On Nov. 7, 2001, Alan Jackson walked onto the stage of the Country Music Awards in Nashville, sat down on a solitary stool, gently picked his guitar and sang these words: “I know Jesus and I talk to God/And I remember this from when I was young/Faith, hope and love are some good things He gave us/And the greatest is love…”

Voted CMA’s “Song of the Year” the following season, “Where Were You (When the World Stopped Turning?),” Jackson’s heartfelt response to the violence of Sept. 11, 2001, relayed the redemptive, faith-based theme that has long been a part of the genre.

Country music’s first family, the Carters, was the genre’s earliest successful recording group to fuse country music’s core components — the rural Southern lifestyle and the importance of faith and family values — in singable melodies with mass audience appeal. Classic Carter tunes such as “In the Highways” and “The Far Side Banks of Jordan,” though often mournful as they relayed the hardships of Appalachian life in the 1930s, resounded with a faith in the God who sustained them and a hope of better things to come “when we see paradise.”

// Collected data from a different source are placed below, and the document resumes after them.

import Literature.Computability.AlgebraicComplexity.ArithCircuit
import Literature.Computability.AlgebraicComplexity.StandardFamilies
import Literature.Computability.AlgebraicComplexity.SchoenhageTau
import Literature.Computability.AlgebraicComplexity.BideterminantReduction
import HarnessLib

/-!
# Determinantal ideals and Andrews' lifting of border-rank lower bounds (Andrews 2022, Thm. 3)

Topic `Literature/Computability/AlgebraicComplexity`; item `wi-17625` (family MatrixMultiplication;
consumer: route DeterminantalIdealExponent, crux `AndrewsLifting`).

Source read (held, arXiv text): R. Andrews, *On Matrix Multiplication and Polynomial Identity
Testing*, FOCS 2022 = arXiv:2208.01078 (SIAM J. Comput. 2024), §2.1 Def. 1 (algebraic circuits:
in-degree `0` or `2`, edge constants, "The multiplicative complexity of a circuit is the number of
multiplication gates"), §2.2 Def. 4 (border computation over `𝔽(ε)`: `Φ` computes
`f + ε · g(x, ε)`, `g ∈ 𝔽[x, ε]`), §2.4 ("We denote by `I^det_{n,m,r} ⊆ 𝔽[X]` the ideal of `𝔽[X]`
generated by the `r × r` minors of `X`", `X` an `n × m` matrix of variables), Lemma 7 (cf. BCS97:
`C̲_×(⟨n,n,n⟩) ≤ R̲(⟨n,n,n⟩) ≤ 2 C̲_×(⟨n,n,n⟩)`), §3 Lemma 8 (trace-ABP gadget), Prop. 2, and:

> **Theorem 3.** Let `𝔽` be a field of characteristic zero. The border multiplicative complexity of
> any nonzero polynomial in `I^det_{n,m,r}` is bounded from below by `(1/6) R̲(r/4)`, where
> `R̲(n) := R̲(⟨n,n,n⟩)` is the border rank of `n × n × n` matrix multiplication.

(proof: `X, Y, Z` are `r/4 × r/4` matrices, `tr(XYZ)` is a layered trace ABP on `r` vertices —
`N = n₁ + n₂ + n₃ + n₄ = 4 · (r/4)` in Lemma 8 — so `⌊r/4⌋` is the honest reading; then Prop. 2,
Baur–Strassen (Lemma 2) and Lemma 7 give `R̲(r/4) ≤ 6s`), and

> **Corollary 1.** The border multiplicative complexity of any nonzero polynomial in `I^det_{n,m,r}`
> is bounded from below by `r²/48 - (log₂ r)/6 + 1/6` (with the Landsberg–Michałek bound).

## Content

* the determinantal ideal `I^det_{n,m,r} ⊆ 𝔽[X_{n×m}]` is the tree's `detIdeal F n m r`
  (`BideterminantReduction.lean`, Andrews–Forbes 2022 §2: the span of all `det (X.submatrix ρ γ)`);
  API added here: minors and `det_n` (`r = n = m`) lie in it, multiples of `det_n` do, and it is the
  unit ideal for `r = 0`.
* `Andrews2022_thm3` — Theorem 3 rendered in the tree's DIVISION-FREE TOTAL-COMPLEXITY currency:
  for `𝔽` of characteristic zero and `0 ≠ f ∈ I^det_{n,m,r}`,
  `bR(⟨⌊r/4⌋, ⌊r/4⌋, ⌊r/4⌋⟩) ≤ 6 · complexity(f)`, with `bR = algBorderRank` (Bläser Def. 6.1 over
  `𝔽[ε]`, file `SchoenhageTau`) and `complexity` = least size of a fan-in-two `ArithCircuit`
  computing `f` exactly (file `ArithCircuit`). Named fact (statement only).
* Proved: `Andrews2022_thm3.andrewsLifting` — the instance `f = g · det_r ∈ I^det_{r,r,r}` in the
  exact shape of the route crux `AndrewsLifting`
  (`∀ r g, g ≠ 0 → algBorderRank (matMulTensor ℂ (r/4) (r/4) (r/4)) ≤ 6 * complexity (g * detPoly (Fin r) ℂ)`).

## Faithfulness notes

* WEAKER THAN PRINTED, same cite. Andrews bounds the BORDER MULTIPLICATIVE complexity
  `C̲_×(f)` — the least number of multiplication gates of a circuit over `𝔽(ε)` computing
  `f + O(ε)`. Every fan-in-two `ArithCircuit` of the tree (weighted-sum gates `∑ cᵢ uᵢ` and product
  gates, fan-in `≤ 2`) computing `f` exactly over `𝔽` is such a circuit (an exact computation is a
  border computation; a weighted-sum gate is Andrews' addition gate with edge constants, a
  one-operand gate is padded with the constant `0` or `1`), and its number of product gates is at
  most its size. Hence `C̲_×(f) ≤ complexity(f)` and Theorem 3 gives the vendored inequality. The
  tree has no multiplicative-complexity or border-circuit measure yet (route definition requests
  D1/D3); when they land, the printed strength can be vendored next to this one.
* `R̲` of Andrews = the `𝔽[ε]`/`𝔽(ε)`-algebraic border rank of BCS97 §15 (his Lemma 7 is "cf.
  BCS97"), i.e. the tree's `algBorderRank` (Bläser 2013 Def. 6.1); over `ℂ` it agrees with the
  topological border rank (not used).
* `r/4` is natural-number division (see the proof sketch above); for `r < 4` the bound is vacuous
  (`bR` of an empty tensor is `0`), as in the source.
* Lemma 8 (the trace-ABP gadget `∏ᵢ det(M_{[σᵢ],[σᵢ]}) = 1 + ε tr(X⁽¹⁾⋯X⁽ᵐ⁾) + O(ε²)`) and Prop. 2 are
  steps of the printed proof with no consumer in the tree; they are NOT vendored as separate facts
  (D-0026: no fact without a user) — a formalisation of Theorem 3 would prove them.
* Nothing here duplicates a tree declaration: `detIdeal` (landed meanwhile in
  `BideterminantReduction.lean`, p42861), `detPoly`, `complexity`, `algBorderRank`, `matMulTensor`
  are reused.

## References

* [Andrews2022] R. Andrews, On Matrix Multiplication and Polynomial Identity Testing, FOCS 2022,
  arXiv:2208.01078; SIAM J. Comput. (2024) doi:10.1137/22m1536169 — Def. 1, Def. 4, §2.4, Lemma 7,
  Lemma 8, Prop. 2, Thm. 3, Cor. 1.
* [Blaser2013] M. Bläser, Fast Matrix Multiplication, Theory of Computing Library, Graduate Surveys 5
  (2013), Def. 6.1 (border rank over `K[ε]`).
* [Burgisser2000] P. Bürgisser, Completeness and Reduction in Algebraic Complexity Theory (2000),
  Def. 2.1 (the circuit model of `complexity`).
-/

noncomputable section

open MvPolynomial

namespace Literature.Computability.AlgebraicComplexity

universe u

/-! ### The determinantal ideal `I^det_{n,m,r}` (the tree's `detIdeal`): API -/

section DetIdeal

variable {F : Type u} [Field F]

/-- Every `r × r` minor `det (X.submatrix ρ γ)` of the generic matrix lies in `I^det_{n,m,r}`.
[cite: Andrews2022, §2.4] -/
theorem det_submatrix_mem_detIdeal {n m r : ℕ} (ρ : Fin r → Fin n) (γ : Fin r → Fin m) :
    ((Matrix.mvPolynomialX (Fin n) (Fin m) F).submatrix ρ γ).det ∈ detIdeal F n m r :=
  Ideal.subset_span ⟨ρ, γ, rfl⟩

/-- The generic determinant `det_n` (the tree's `detPoly`) lies in `I^det_{n,n,n}` (it is the unique
`n × n` minor). [cite: Andrews2022, §2.4] -/
theorem detPoly_mem_detIdeal (n : ℕ) : detPoly (Fin n) F ∈ detIdeal F n n n := by
  have h := det_submatrix_mem_detIdeal (F := F) (n := n) (m := n) (r := n) id id
  simpa [detPoly] using h

/-- Multiples of `det_n` lie in `I^det_{n,n,n}`. [cite: Andrews2022, §2.4] -/
theorem mul_detPoly_mem_detIdeal (n : ℕ) (g : MvPolynomial (Fin n × Fin n) F) :
    g * detPoly (Fin n) F ∈ detIdeal F n n n :=
  Ideal.mul_mem_left _ g (detPoly_mem_detIdeal n)

/-- For `r = 0` the only minor is the empty determinant `1`, so `I^det_{n,m,0}` is the unit ideal
(the vacuous corner of Andrews' statements). [folklore] -/
theorem detIdeal_zero (n m : ℕ) : detIdeal F n m 0 = ⊤ := by
  rw [detIdeal, Ideal.eq_top_iff_one]
  refine Ideal.subset_span ⟨Fin.elim0, Fin.elim0, ?_⟩
  simp [Matrix.det_isEmpty]

end DetIdeal

/-! ### Andrews' theorem -/

/-- **Andrews 2022, Theorem 3 (border-rank lower bounds lift to determinantal ideals), in the
tree's division-free total-complexity currency.** Printed: "Let `𝔽` be a field of characteristic
zero. The border multiplicative complexity of any nonzero polynomial in `I^det_{n,m,r}` is bounded
from below by `(1/6) R̲(r/4)`, where `R̲(n) := R̲(⟨n,n,n⟩)` is the border rank of `n × n × n` matrix
multiplication." Vendored consequence: for every field `𝔽` of characteristic zero, all `n m r` and
every nonzero `f ∈ I^det_{n,m,r}` (`detIdeal`), the algebraic border rank over `𝔽[ε]` of the matrix
multiplication tensor `⟨⌊r/4⌋, ⌊r/4⌋, ⌊r/4⌋⟩` (`algBorderRank`, `matMulTensor`) is at most
`6 · complexity(f)`, `complexity` being the least size of a fan-in-two arithmetic circuit computing
`f` exactly — an upper bound for the number of its product gates, hence for Andrews' (border)
multiplicative complexity (module docstring). Statement only; the proof in print is Prop. 2
(AF22 straightening + Lemma 8) + Baur–Strassen + Lemma 7.
[cite: Andrews2022, Thm. 3 (with Def. 1, Def. 4, Lemma 7)] -/
def Andrews2022_thm3 : Prop :=
  ∀ (F : Type u) [Field F] [CharZero F] (n m r : ℕ) (f : MvPolynomial (Fin n × Fin m) F),
    f ∈ detIdeal F n m r → f ≠ 0 →
      algBorderRank (matMulTensor F (r / 4) (r / 4) (r / 4)) ≤ 6 * complexity f

/-- Unfolding lemma for `Andrews2022_thm3`. [folklore] -/
theorem Andrews2022_thm3_iff :
    Andrews2022_thm3.{u} ↔
      ∀ (F : Type u) [Field F] [CharZero F] (n m r : ℕ) (f : MvPolynomial (Fin n × Fin m) F),
        f ∈ detIdeal F n m r → f ≠ 0 →
          algBorderRank (matMulTensor F (r / 4) (r / 4) (r / 4)) ≤ 6 * complexity f :=
  Iff.rfl

/-- **The instance used by route DeterminantalIdealExponent (crux `AndrewsLifting`):** for every
`r` and every nonzero cofactor `g ∈ ℂ[X_r]`, `bR(⟨⌊r/4⌋,⌊r/4⌋,⌊r/4⌋⟩) ≤ 6 · complexity(g · det_r)` —
Theorem 3 for `f = g · det_r ∈ I^det_{r,r,r}`, nonzero because `ℂ[X]` is a domain and `det_r ≠ 0`
(Mathlib `Matrix.det_mvPolynomialX_ne_zero`). [cite: Andrews2022, Thm. 3] -/
theorem Andrews2022_thm3.andrewsLifting (h : Andrews2022_thm3.{0}) (r : ℕ)
    (g : MvPolynomial (Fin r × Fin r) ℂ) (hg : g ≠ 0) :
    algBorderRank (matMulTensor ℂ (r / 4) (r / 4) (r / 4)) ≤
      6 * complexity (g * detPoly (Fin r) ℂ) :=
  h ℂ r r r _ (mul_detPoly_mem_detIdeal r g)
    (mul_ne_zero hg (by simpa [detPoly] using Matrix.det_mvPolynomialX_ne_zero (Fin r) ℂ))

/-- The same over any field of characteristic zero (universe-polymorphic form).
[cite: Andrews2022, Thm. 3] -/
theorem Andrews2022_thm3.mul_detPoly (h : Andrews2022_thm3.{u}) (F : Type u) [Field F] [CharZero F]
    (r : ℕ) (g : MvPolynomial (Fin r × Fin r) F) (hg : g ≠ 0) :
    algBorderRank (matMulTensor F (r / 4) (r / 4) (r / 4)) ≤
      6 * complexity (g * detPoly (Fin r) F) :=
  h F r r r _ (mul_detPoly_mem_detIdeal r g)
    (mul_ne_zero hg (by simpa [detPoly] using Matrix.det_mvPolynomialX_ne_zero (Fin r) F))

end Literature.Computability.AlgebraicComplexity

end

Over the years, country music’s popularity with the American public has fluctuated. Folks like Randy Travis took the genre to new heights in the 1980s when the trend turned from the pop-influenced production of the 1970s to a more traditional sound. The last several years have seen, again, a pop-tinged country market, though lately the content of the tunes hearkens back to country’s gospel roots.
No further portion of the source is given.